▸ **Materials provided**
import Literature.NumberTheory.EllipticCurves.Sprung2012.ColemanMapTheorems
import HarnessLib

/-!
# Sprung 2012, §7.1 "The image of the Coleman map": Proposition 7.3 (`Col♭` is surjective),
# Proposition 7.6 for the trivial character (`Col♯` is surjective), and Lemma 2.3 (the formal group
# has no `p`-torsion over the local cyclotomic tower) — named facts over `ColemanMaps.lean`

Topic `Literature/NumberTheory/EllipticCurves`, cluster `Sprung2012` (namespace = path). Companion of
`Sprung2012/ColemanMapTheorems.lean` (Thm. 2.2, Props. 3.9/5.7 in the same setting and vocabulary).
THREE published statements of F. E. I. Sprung, *Iwasawa theory for elliptic curves at supersingular
primes: A pair of main conjectures*, J. Number Theory **132** (2012) 1483–1506 [Sprung2012] (held
text `paper:doi-10-1016-j-jnt-2011-11-003`, read first-hand, pp. 1487, 1500–1501) vendored as NAMED
FACTS (`def … : Prop`, nothing asserted, no `_holds`; D-0014), in the `η = 1` / `ℤ_p`-tower form
and under the transcription convention of `Sprung2012/ColemanMaps.lean` (at a supersingular prime
`H¹_Iw(T) ≅ Hom_ℤ(E(K_∞·K_v), ℤ_p)` by Tate local duality and Lemma 7.10, `(x, z)_n = z(x)`;
`Col(z) = (L♯, L♭)` iff `IsColemanPair … z L♯ L♭`):

* `prop73_colemanFlat_surjective` — **Proposition 7.3** (p. 1500, verbatim): "`Col♭` is
  surjective." (`Col♭ : H¹_Iw(T) → Λ`, Def. 7.1 "`Col =: (Col♯, Col♭)`"; proof p. 1500: "We can
  prove the surjectivity of `Col♭_0 = −P¹_0` as in [Kobayashi, Proposition 8.23] … Now
  `H¹(k_0, T) → Λ_0` is surjective since its Pontryagin dual is the injection
  `F_ss(𝔪_0) ⊗ ℚ_p/ℤ_p = Ê(k_0) ⊗ ℚ_p/ℤ_p → H¹(k_0, V/T)` … The surjectivity of `Col♭` follows from
  Nakayama's lemma if we know that the corestriction `cor` is surjective"). Read on the `η = 1`
  component (the surjection `Λ² ⊃ H¹_Iw(k_∞,T) ↠ ℤ_p[Δ]⟦X⟧` restricts to a surjection of
  `Δ`-invariants `H¹_Iw(ℚ_{p,∞}, T) ↠ ℤ_p⟦X⟧`, `p ∤ #Δ`): EVERY `f ∈ Λ = ℤ_p⟦T⟧` is the
  `♭`-component of the Coleman value of some functional `z` on `E(ℚ_∞·ℚ_p)`.
* `prop76_colemanSharp_surjective` — **Proposition 7.6**, first sentence (p. 1501, verbatim): "If
  `η` is trivial, then `ε_η Col♯` is surjective." (proof p. 1501: "The idea is to use the map
  `Col♯_1` in the way we used `Col♭_0` in the proof of Proposition 7.3. For `η` trivial,
  `(ε_η δ_1^{−1σ})_{σ∈Γ_1}` is a basis for `C_ss^{δ_1^{−1}}(𝔪_1)^η` by the above Corollary 7.8 …").
  EVERY `f ∈ Λ` is the `♯`-component of the Coleman value of some functional. (The second sentence,
  `Im(ε_η Col♯) = J^η` for `η` non-trivial, concerns the other `Δ`-components and is not
  transcribed — TODO(general form).)
* `lem23_localTowerPoints_noPTorsion` — **Lemma 2.3** (p. 1487, verbatim): "`F_ss(k_n)` has no
  `p`-torsion." (`F_ss ≅ Ê` the formal group, `k_n = ℚ_p(ζ_{p^{n+1}}) ⊇ ℚ_{p,n}`; proof: "the
  nontrivial torsion points live in a totally ramified extension of degree `p² − 1`, which does not
  divide `deg(k_n/ℚ_p)`"), together with the sentence used in the proof of Prop. 7.3 (p. 1500): "the
  cokernel `Ẽ(𝔽_p)` of `Ê(k_0) → E(k_0)` having no `p`-torsion, since `p` is supersingular" (for
  every `n`: `k_n/ℚ_p` is totally ramified, residue field `𝔽_p`, `#Ẽ(𝔽_p) = p + 1 − a_p ≡ 1 (mod p)`).
  Read on points: `E(ℚ_∞·ℚ_p) = ⋃_n E(ℚ_{p,n})` (`localTowerPointsOfEmb`) has NO non-zero
  `p`-torsion point. (= [Sprung2024] "[64, Lemma 2.3]" in the proof of Lemma 5.5, p. 40:
  "`H⁰(k_n, V/T) = 0`".)

WHY (cell `bsd-ssimc`, seat `bsd-ssimc-k3c5-kdot-split` g6, object «KDOT-L55-KERNEL», route K3
`SignedLowerHalves`, crux `SprungLowerHalfAtThree` = stmt-BirchSwinnertonDyer-19003, split child K2 =
stmt-BirchSwinnertonDyer-19877): these are exactly the inputs that F. Sprung, Adv. Math. 449 (2024)
§5.2, proof of Lemma 5.5 case `v = p` (p. 40), uses silently — "By construction, the right vertical
map [`(H¹_Iw/ker Col⋆_p)_X → H¹(k_0,T)/ker Col⋆_{p,0}`] is an isomorphism" needs `Im Col⋆ = Λ`
(Props. 7.3/7.6), and "The middle vertical map is a surjection by [64, Lemma 2.3]" — so that the
named facts `Sprung2024.lem55[AllN]_sharpFlat_localKerOver_of_layerToInfty_mem`
(`ChromaticLocalInjectivity.lean`) become kernel theorems modulo the present three
(`Sprung2024/ChromaticLocalInjectivityProofs.lean`). SANITY (recorded for reviewers): only the
INDIVIDUAL surjectivities are printed and used; the joint map `(Col♯, Col♭) : H¹_Iw → Λ²` is NOT
surjective (in the transcription its image mod `T` is the line spanned by
`(a_p(a_p−2)−(p−1), a_p−2)·z(c_{−1})`, by the levels `0, 1` of `IsColemanPair` and Thm. 2.2).
HONEST FRAMING: three named facts (Honda/formal-group layer of [Sprung2012]; LOCAL statements about
`E/ℚ_p` and the local tower — no conductor hypothesis in print or here), net debt +3; nothing about
any curve is asserted; no census cell moves; BSD is not proved by any of this. TODO(general form):
the full tower `k_n = ℚ_p(ζ_{p^{n+1}})`, all tame characters `η` (`Im(ε_η Col♯) = J^η`), `p = 2`.

Setting of all three (= that of `thm22_exists_isHondaSystem` / `prop39_exists_isColemanPair`, minus
the global generator `γ`, which the statements do not involve): `E = W/ℚ` elliptic, `p ≠ 2` of good
SUPERSINGULAR reduction (`p ∣ a_p`; §7: "From now on, assume `p` is odd", p. 1500), the cyclotomic
`κ`, `v ∋ p` with the chosen embedding, a local element `g` restricting to a topological generator
of `Gal(ℚ_∞/ℚ)` (`κ.IsTopGenerator (resGalOfEmb _ g)`, the `γ ↦ 1 + T` of the orbit sums), and (for
7.3/7.6) a Honda system `(cneg, c)` (the points `c_n` of Thm. 2.2 through which `Col` is defined).

## References
* [Sprung2012] Lemma 2.3 (p. 1487); Def. 7.1–7.2, Prop. 7.3, Lemmas 7.4–7.5 (p. 1500); Prop. 7.6,
  Lemma 7.7, Cor. 7.8 (p. 1501); Lemma 7.10 (p. 1503).
* [Sprung2024] F. Sprung, Adv. Math. 449 (2024) 109741, §5.2 proof of Lemma 5.5 (p. 40).
* [Kobayashi2003] S. Kobayashi, Invent. Math. 152 (2003), Prop. 8.23 and (8.23), proof of Prop. 9.2.

## Design
Statements only (three `def … : Prop`), `namespace Literature.NumberTheory.EllipticCurves.Sprung2012`;
binder order = `prop39_exists_isColemanPair`'s without `γ`; no instance, no notation.
-/

noncomputable section

open scoped Classical NumberField

open NumberField IsDedekindDomain WeierstrassCurve Literature.NumberTheory.EllipticCurves
  Literature.NumberTheory.EllipticCurves.ZpExtension Literature.NumberTheory.EllipticCurves.Sprung2017

namespace Literature.NumberTheory.EllipticCurves.Sprung2012

/-- **Sprung 2012, Proposition 7.3** (p. 1500): "`Col♭` is surjective." — on the `η = 1` component and
under the convention of `ColemanMaps.lean`: for `W/ℚ` elliptic, `p ≠ 2` good supersingular (`p ∣ a_p`),
the cyclotomic `κ`, the place `v ∋ p`, a local lift `g` of a topological generator and a Honda system
`(cneg, c)` (Thm. 2.2), every `f ∈ Λ = ℤ_p⟦T⟧` is `Col♭(z)` for some functional `z` on `E(ℚ_∞·ℚ_p)`
(`= H¹_Iw(T)^{η=1}`): there are `z` and `L♯` with `IsColemanPair … z L♯ f`. Proof in print: surjectivity
of `Col♭_0 = −P¹_0` from the basis `(c_0^σ)` of `F_ss(𝔪_0)` (Lemmas 7.4–7.5) and Tate duality, then
Nakayama with the surjectivity of corestriction (Lemma 2.3). Nothing is asserted; users take
`(h : prop73_colemanFlat_surjective)`; no `_holds` is expected (Honda theory / the primal structure of
`Ê(𝔪_n)` is not tree vocabulary). [cite: Sprung2012, Prop. 7.3 (p. 1500); Lemmas 7.4–7.5 (p. 1500); Def. 7.1 (p. 1500)]
[cite: Kobayashi2003, Prop. 8.23] -/
def prop73_colemanFlat_surjective : Prop :=
  ∀ (W : WeierstrassCurve ℚ) [W.IsElliptic] [W.IsGloballyMinimal] (p : ℕ) [Fact p.Prime],
    p ≠ 2 → W.HasGoodReductionAtPrime p → (p : ℤ) ∣ W.frobeniusTrace p →
    ∀ (κ : ZpExtension ℚ p), κ.IsCyclotomic →
    ∀ (v : HeightOneSpectrum (𝓞 ℚ)), (p : 𝓞 ℚ) ∈ v.asIdeal →
    ∀ (g : Field.absoluteGaloisGroup (v.adicCompletion ℚ)),
      κ.IsTopGenerator (resGalOfEmb (closureEmb (K := ℚ) (v.adicCompletion ℚ)) g) →
    ∀ (cneg : localPoints W (v.adicCompletion ℚ)) (c : ℕ → localPoints W (v.adicCompletion ℚ)),
      IsHondaSystem κ (closureEmb (K := ℚ) (v.adicCompletion ℚ)) W (W.frobeniusTrace p) g cneg c →
    ∀ f : IwasawaAlgebra p,
      ∃ (z : localTowerPointsOfEmb κ (closureEmb (K := ℚ) (v.adicCompletion ℚ)) W →+ ℤ_[p])
        (Lsharp : IwasawaAlgebra p),
        IsColemanPair κ (closureEmb (K := ℚ) (v.adicCompletion ℚ)) W (W.frobeniusTrace p) g c z
          Lsharp f

/-- **Sprung 2012, Proposition 7.6, first sentence** (p. 1501): "If `η` is trivial, then `ε_η Col♯`
is surjective." — the `η = 1` statement itself, under the convention of `ColemanMaps.lean`: in the
setting of `prop73_colemanFlat_surjective`, every `f ∈ Λ` is `Col♯(z)` for some functional `z` on
`E(ℚ_∞·ℚ_p)`: there are `z` and `L♭` with `IsColemanPair … z f L♭`. Proof in print: "use the map
`Col♯_1` in the way we used `Col♭_0` in the proof of Proposition 7.3. For `η` trivial,
`(ε_η δ_1^{−1σ})_{σ∈Γ_1}` is a basis for `C_ss^{δ_1^{−1}}(𝔪_1)^η` by the above Corollary 7.8". The
second sentence ("If `η` is nontrivial, then `Im(ε_η Col♯) = J^η`") is about the other components —
TODO(general form). Nothing is asserted; no `_holds` is expected.
[cite: Sprung2012, Prop. 7.6 first sentence (p. 1501); Lemma 7.7 and Cor. 7.8 (p. 1501)] -/
def prop76_colemanSharp_surjective : Prop :=
  ∀ (W : WeierstrassCurve ℚ) [W.IsElliptic] [W.IsGloballyMinimal] (p : ℕ) [Fact p.Prime],
    p ≠ 2 → W.HasGoodReductionAtPrime p → (p : ℤ) ∣ W.frobeniusTrace p →
    ∀ (κ : ZpExtension ℚ p), κ.IsCyclotomic →
    ∀ (v : HeightOneSpectrum (𝓞 ℚ)), (p : 𝓞 ℚ) ∈ v.asIdeal →
    ∀ (g : Field.absoluteGaloisGroup (v.adicCompletion ℚ)),
      κ.IsTopGenerator (resGalOfEmb (closureEmb (K := ℚ) (v.adicCompletion ℚ)) g) →
    ∀ (cneg : localPoints W (v.adicCompletion ℚ)) (c : ℕ → localPoints W (v.adicCompletion ℚ)),
      IsHondaSystem κ (closureEmb (K := ℚ) (v.adicCompletion ℚ)) W (W.frobeniusTrace p) g cneg c →
    ∀ f : IwasawaAlgebra p,
      ∃ (z : localTowerPointsOfEmb κ (closureEmb (K := ℚ) (v.adicCompletion ℚ)) W →+ ℤ_[p])
        (Lflat : IwasawaAlgebra p),
        IsColemanPair κ (closureEmb (K := ℚ) (v.adicCompletion ℚ)) W (W.frobeniusTrace p) g c z
          f Lflat

/-- **Sprung 2012, Lemma 2.3** (p. 1487): "`F_ss(k_n)` has no `p`-torsion." — with the supersingular
remark of the proof of Prop. 7.3 (p. 1500: "the cokernel `Ẽ(𝔽_p)` of `Ê(k_0) → E(k_0)` having no
`p`-torsion, since `p` is supersingular"; `k_n/ℚ_p` totally ramified, `#Ẽ(𝔽_p) = p + 1 − a_p ≡ 1
(mod p)`), read on points over the local cyclotomic `ℤ_p`-tower `ℚ_{p,n} ⊆ k_n = ℚ_p(ζ_{p^{n+1}})`:
for `W/ℚ` elliptic, `p ≠ 2` of good supersingular reduction (`p ∣ a_p`), the cyclotomic `κ` and the
place `v ∋ p`, the group `E(ℚ_∞·ℚ_p) = ⋃_n E(ℚ_{p,n})` (`localTowerPointsOfEmb`) has no non-zero point
killed by `p`. (= "[64, Lemma 2.3]" as used in [Sprung2024] §5.2, proof of Lemma 5.5, p. 40:
"`H⁰(k_n, V/T) = 0`".) Nothing is asserted; no `_holds` is expected here (a kernel proof would go
through the inertia action on `E[p]` at a supersingular prime, Serre 1972 §1.11, and the torsion
transport `exists_pointsMapOfEmb_eq_of_nsmul_eq_zero`).
[cite: Sprung2012, Lemma 2.3 (p. 1487); proof of Prop. 7.3 (p. 1500)]
[cite: Sprung2024, §5.2 proof of Lemma 5.5 (p. 40) ("[64, Lemma 2.3]")] -/
def lem23_localTowerPoints_noPTorsion : Prop :=
  ∀ (W : WeierstrassCurve ℚ) [W.IsElliptic] [W.IsGloballyMinimal] (p : ℕ) [Fact p.Prime],
    p ≠ 2 → W.HasGoodReductionAtPrime p → (p : ℤ) ∣ W.frobeniusTrace p →
    ∀ (κ : ZpExtension ℚ p), κ.IsCyclotomic →
    ∀ (v : HeightOneSpectrum (𝓞 ℚ)), (p : 𝓞 ℚ) ∈ v.asIdeal →
    ∀ P : localPoints W (v.adicCompletion ℚ),
      P ∈ localTowerPointsOfEmb κ (closureEmb (K := ℚ) (v.adicCompletion ℚ)) W → p • P = 0 → P = 0

end Literature.NumberTheory.EllipticCurves.Sprung2012

end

▸ **Problem requirements**
Looking at the data above, return every line from the one with "def prop76_colemanSharp_surjective : Prop" down to the one with "with the supersingular", exactly and inclusively.

▸ **Response to the task**
def prop76_colemanSharp_surjective : Prop :=
  ∀ (W : WeierstrassCurve ℚ) [W.IsElliptic] [W.IsGloballyMinimal] (p : ℕ) [Fact p.Prime],
    p ≠ 2 → W.HasGoodReductionAtPrime p → (p : ℤ) ∣ W.frobeniusTrace p →
    ∀ (κ : ZpExtension ℚ p), κ.IsCyclotomic →
    ∀ (v : HeightOneSpectrum (𝓞 ℚ)), (p : 𝓞 ℚ) ∈ v.asIdeal →
    ∀ (g : Field.absoluteGaloisGroup (v.adicCompletion ℚ)),
      κ.IsTopGenerator (resGalOfEmb (closureEmb (K := ℚ) (v.adicCompletion ℚ)) g) →
    ∀ (cneg : localPoints W (v.adicCompletion ℚ)) (c : ℕ → localPoints W (v.adicCompletion ℚ)),
      IsHondaSystem κ (closureEmb (K := ℚ) (v.adicCompletion ℚ)) W (W.frobeniusTrace p) g cneg c →
    ∀ f : IwasawaAlgebra p,
      ∃ (z : localTowerPointsOfEmb κ (closureEmb (K := ℚ) (v.adicCompletion ℚ)) W →+ ℤ_[p])
        (Lflat : IwasawaAlgebra p),
        IsColemanPair κ (closureEmb (K := ℚ) (v.adicCompletion ℚ)) W (W.frobeniusTrace p) g c z
          f Lflat

/-- **Sprung 2012, Lemma 2.3** (p. 1487): "`F_ss(k_n)` has no `p`-torsion." — with the supersingular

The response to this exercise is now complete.